Thanks @linuxoid69! So that looks like it's the Consul agent token configuration. The allowed configuration for that changed a while back, so that reinforces what was described in https://github.com/hashicorp/nomad/issues/16616#issuecomment-1494368489.

tgross commented 4 months ago

Hi folks, just a quick update... I still don't have a reproduction for this issue. But by revisiting the code, I see a few places where it's possible to drop deregistrations and places where we could be ensuring data integrity between allocations and their service registrations.

Without a reliable reproduction that covers everyone's reports I can't guarantee that fixing the above problems will close out this issue for Nomad services forever. But these are at least plausibly involved. I'm going to work up a patch or patch series for these, and should have those up for review in the next few days assuming all goes well.

Thanks again everyone for your patience with this issue!

tgross commented 4 months ago

I've broken out the data integrity fixes to https://github.com/hashicorp/nomad/pull/20590, and I'll do the client-side work as a separate PR.

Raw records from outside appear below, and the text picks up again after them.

/-- ★★ Soundness of `entryLeafOKHT4Q` in the hver shape. [folklore chaining: `entryLeafOKHQ_imp` + `entryLeafOKHVK_sound`] -/
theorem entryLeafOKHT4Q_sound {μ : ℤ} {p : HTCert} {t : CertTree ((Fin 3 × Fin 3) ⊕ Fin 3)} {c w : (Fin 3 × Fin 3) ⊕ Fin 3 → ℤ}
    (h : entryLeafOKHT4Q μ p t c w = true) (U : E3 →L[ℝ] E3) (ξ : E3)
    (hsa : ∀ v v' : E3, ⟪U v, v'⟫ = ⟪v, U v'⟫) (hU : ‖U - 1‖ ≤ 1 / 4)
    (hbox : ∀ ab : Fin 3 × Fin 3, |(U (EuclideanSpace.single ab.2 (1 : ℝ))) ab.1 - (c (Sum.inl ab) : ℝ) / SC| ≤ (w (Sum.inl ab) : ℝ) / SC)
    (hξ : ∀ i : Fin 3, |ξ i - (c (Sum.inr i) : ℝ) / SC| ≤ (w (Sum.inr i) : ℝ) / SC) (h0 : 0 ≤ ξ 0) (h2 : 0 ≤ ξ 2) :
    (∀ (M : ℕ) (z : Fin M → E3) (cc : Fin M), Function.Injective z →
        Set.range z = {x : E3 | dist x (z cc) ≤ 133 / 10 ∧ ∃ a : Fin 3 → ℤ,
          x = z cc + latPt U hexFrame a ∨ x = z cc + latPt U hexFrame a + U (hcpShift + ξ)} →
        TightNearCap (9 / 5) (3 / 2) z cc ∨ ExemptNear (9 / 5) ExRec z cc ∨ BadNearCap (9 / 5) (3 / 2) z cc) ∨
      (μ : ℝ) / SC ≤ ∑ b ∈ (Fintype.piFinset fun _ : Fin 3 => Finset.Icc (-7 : ℤ) 7).filter (fun b => b ≠ 0), effPot w₄₅ ω₄ (3 / 400) ‖latPt U hexFrame b‖ +
        ∑ b ∈ (Fintype.piFinset fun _ : Fin 3 => Finset.Icc (-7 : ℤ) 7), effPot w₄₅ ω₄ (3 / 400) ‖latPt U hexFrame b + U (hcpShift + ξ)‖ :=
  entryLeafOKHT4_sound (fun c' w' hv V η hVsa hV1 hVb hη h0' h2' => entryLeafOKHVK_sound (entryLeafOKHQ_imp μ c' w' hv) V η hVsa hV1 hVb hη h0' h2')
    h U ξ hsa hU hbox hξ h0 h2

/-- ★ The union verdict with payload FUNCTIONS: certificate `P c w` and inner sub-tree `T c w`; else the union verdict of record. -/
def entryLeafOKHT4QX (μ : ℤ) (P : ((Fin 3 × Fin 3) ⊕ Fin 3 → ℤ) → ((Fin 3 × Fin 3) ⊕ Fin 3 → ℤ) → HTCert)
    (T : ((Fin 3 × Fin 3) ⊕ Fin 3 → ℤ) → ((Fin 3 × Fin 3) ⊕ Fin 3 → ℤ) → CertTree ((Fin 3 × Fin 3) ⊕ Fin 3))
    (c w : (Fin 3 × Fin 3) ⊕ Fin 3 → ℤ) : Bool :=
  entryLeafOKHT4Q μ (P c w) (T c w) c w || entryLeafOKHCCX μ c w

/-- ★★ Soundness of `entryLeafOKHT4QX` in the hver shape. [folklore chaining] -/
theorem entryLeafOKHT4QX_sound {μ : ℤ} {P : ((Fin 3 × Fin 3) ⊕ Fin 3 → ℤ) → ((Fin 3 × Fin 3) ⊕ Fin 3 → ℤ) → HTCert}
    {T : ((Fin 3 × Fin 3) ⊕ Fin 3 → ℤ) → ((Fin 3 × Fin 3) ⊕ Fin 3 → ℤ) → CertTree ((Fin 3 × Fin 3) ⊕ Fin 3)}
    {c w : (Fin 3 × Fin 3) ⊕ Fin 3 → ℤ} (h : entryLeafOKHT4QX μ P T c w = true) (U : E3 →L[ℝ] E3) (ξ : E3)
    (hsa : ∀ v v' : E3, ⟪U v, v'⟫ = ⟪v, U v'⟫) (hU : ‖U - 1‖ ≤ 1 / 4)
    (hbox : ∀ ab : Fin 3 × Fin 3, |(U (EuclideanSpace.single ab.2 (1 : ℝ))) ab.1 - (c (Sum.inl ab) : ℝ) / SC| ≤ (w (Sum.inl ab) : ℝ) / SC)
    (hξ : ∀ i : Fin 3, |ξ i - (c (Sum.inr i) : ℝ) / SC| ≤ (w (Sum.inr i) : ℝ) / SC) (h0 : 0 ≤ ξ 0) (h2 : 0 ≤ ξ 2) :
    (∀ (M : ℕ) (z : Fin M → E3) (cc : Fin M), Function.Injective z →
        Set.range z = {x : E3 | dist x (z cc) ≤ 133 / 10 ∧ ∃ a : Fin 3 → ℤ,
          x = z cc + latPt U hexFrame a ∨ x = z cc + latPt U hexFrame a + U (hcpShift + ξ)} →
        TightNearCap (9 / 5) (3 / 2) z cc ∨ ExemptNear (9 / 5) ExRec z cc ∨ BadNearCap (9 / 5) (3 / 2) z cc) ∨
      (μ : ℝ) / SC ≤ ∑ b ∈ (Fintype.piFinset fun _ : Fin 3 => Finset.Icc (-7 : ℤ) 7).filter (fun b => b ≠ 0), effPot w₄₅ ω₄ (3 / 400) ‖latPt U hexFrame b‖ +
        ∑ b ∈ (Fintype.piFinset fun _ : Fin 3 => Finset.Icc (-7 : ℤ) 7), effPot w₄₅ ω₄ (3 / 400) ‖latPt U hexFrame b + U (hcpShift + ξ)‖ := by
  simp only [entryLeafOKHT4QX, Bool.or_eq_true] at h
  rcases h with h | h
  · exact entryLeafOKHT4Q_sound h U ξ hsa hU hbox hξ h0 h2
  · exact entryLeafOKHCCX_sound h U ξ hsa hU hbox hξ h0 h2

/-- ★★ The hcp half from ONE certificate tree over `entryLeafOKHT4QX μ P T`. [folklore chaining] -/
theorem hcpHalf_of_entryTreeHT4QX {m : ℝ} {μ : ℤ} (hμ : 2 * (m + (-(7175 / 10000) + 3 / 400)) * SC ≤ μ)
    (P : ((Fin 3 × Fin 3) ⊕ Fin 3 → ℤ) → ((Fin 3 × Fin 3) ⊕ Fin 3 → ℤ) → HTCert)
    (T : ((Fin 3 × Fin 3) ⊕ Fin 3 → ℤ) → ((Fin 3 × Fin 3) ⊕ Fin 3 → ℤ) → CertTree ((Fin 3 × Fin 3) ⊕ Fin 3))
    {t : CertTree ((Fin 3 × Fin 3) ⊕ Fin 3)} (h : treeOK (entryLeafOKHT4QX μ P T) t rootCH rootWH = true) :
    ∀ (U : E3 →L[ℝ] E3) (ξ : E3), (∀ v w : E3, inner ℝ (U v) w = inner ℝ v (U w)) → (∀ w : E3, 0 ≤ inner ℝ w (U w)) →
      ‖U - 1‖ ≤ 1 / 4 → ‖ξ‖ ≤ 1 / 4 → HcpDich m U ξ :=
  hcpHalf_of_entryTreeShuf hμ (entryLeafOKHT4QX μ P T) (fun _ _ hv U ξ hsa hU hbox hξ h0 h2 => entryLeafOKHT4QX_sound hv U ξ hsa hU hbox hξ h0 h2) h

/-- ★★★ **`(H) HomFloor (1/625)` OVER THE SLAB-WITH-SUB-TREE VERDICT** (`μ = muRec`; any payload functions `P`, `T`). [folklore] -/
theorem homFloor_625_of_entryTrees6RBKP_HT4QX (P : ((Fin 3 × Fin 3) ⊕ Fin 3 → ℤ) → ((Fin 3 × Fin 3) ⊕ Fin 3 → ℤ) → HTCert)
    (T : ((Fin 3 × Fin 3) ⊕ Fin 3 → ℤ) → ((Fin 3 × Fin 3) ⊕ Fin 3 → ℤ) → CertTree ((Fin 3 × Fin 3) ⊕ Fin 3))
    (hF : ∃ t : CertTree (Fin 3 × Fin 3), treeOK (entryLeafOK6RBKP muRec) t rootC rootW = true)
    (hH : ∃ t : CertTree ((Fin 3 × Fin 3) ⊕ Fin 3), treeOK (entryLeafOKHT4QX muRec P T) t rootCH rootWH = true) : HomFloor (1 / 625) := by
  obtain ⟨tF, htF⟩ := hF
  obtain ⟨tH, htH⟩ := hH
  exact homFloor_of_prunedBoxSums_selfAdjoint (fccHalf_of_entryTree6RBKP muRec_ok htF) (hcpHalf_of_entryTreeHT4QX muRec_ok P T htH)

end Summit.AtomisticToContinuum.Crystallization.Theorems.FrustratedLawDichotomyStrainedPatchHomEntryLeafHT

end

tgross commented 4 months ago

Client-side work is up in https://github.com/hashicorp/nomad/pull/20596

tgross commented 4 months ago

Ok folks, #20596 and #20590 have both been merged and will ship in the upcoming Nomad 1.8.0 (and supported backport versions). I'm going to close this issue.

"But I saw it again!"

If you see services left behind after an allocation has stopped from Nomad 1.8.0 or beyond, please let us know. We may move reports to a new issue in order to properly triage. Make sure to include the following:

natemollica-nm commented 3 months ago

@tgross Looks like we have indication of this again in Nomad v1.8.1

Will work to get a working reproduction on the side to deliver if needed just let me know in Slack. Wanted to post here to keep track.

ngcmac commented 3 months ago

Hi @tgross ,

We also still have this issue in our CI environment (1 server nomad + consul + vault + 3 clients). We start to observe an increase on this after we enabled WI for Consul.

Thanks

tgross commented 2 months ago

@ngcmac I'm going to continue the investigation for the case where we're getting "ACL not found" with Workload Identities in https://github.com/hashicorp/nomad/issues/23494. @natemollica-nm is going to do some follow-up on his report and we may or may not adjust #23494 to cover that case as well depending on the outcome.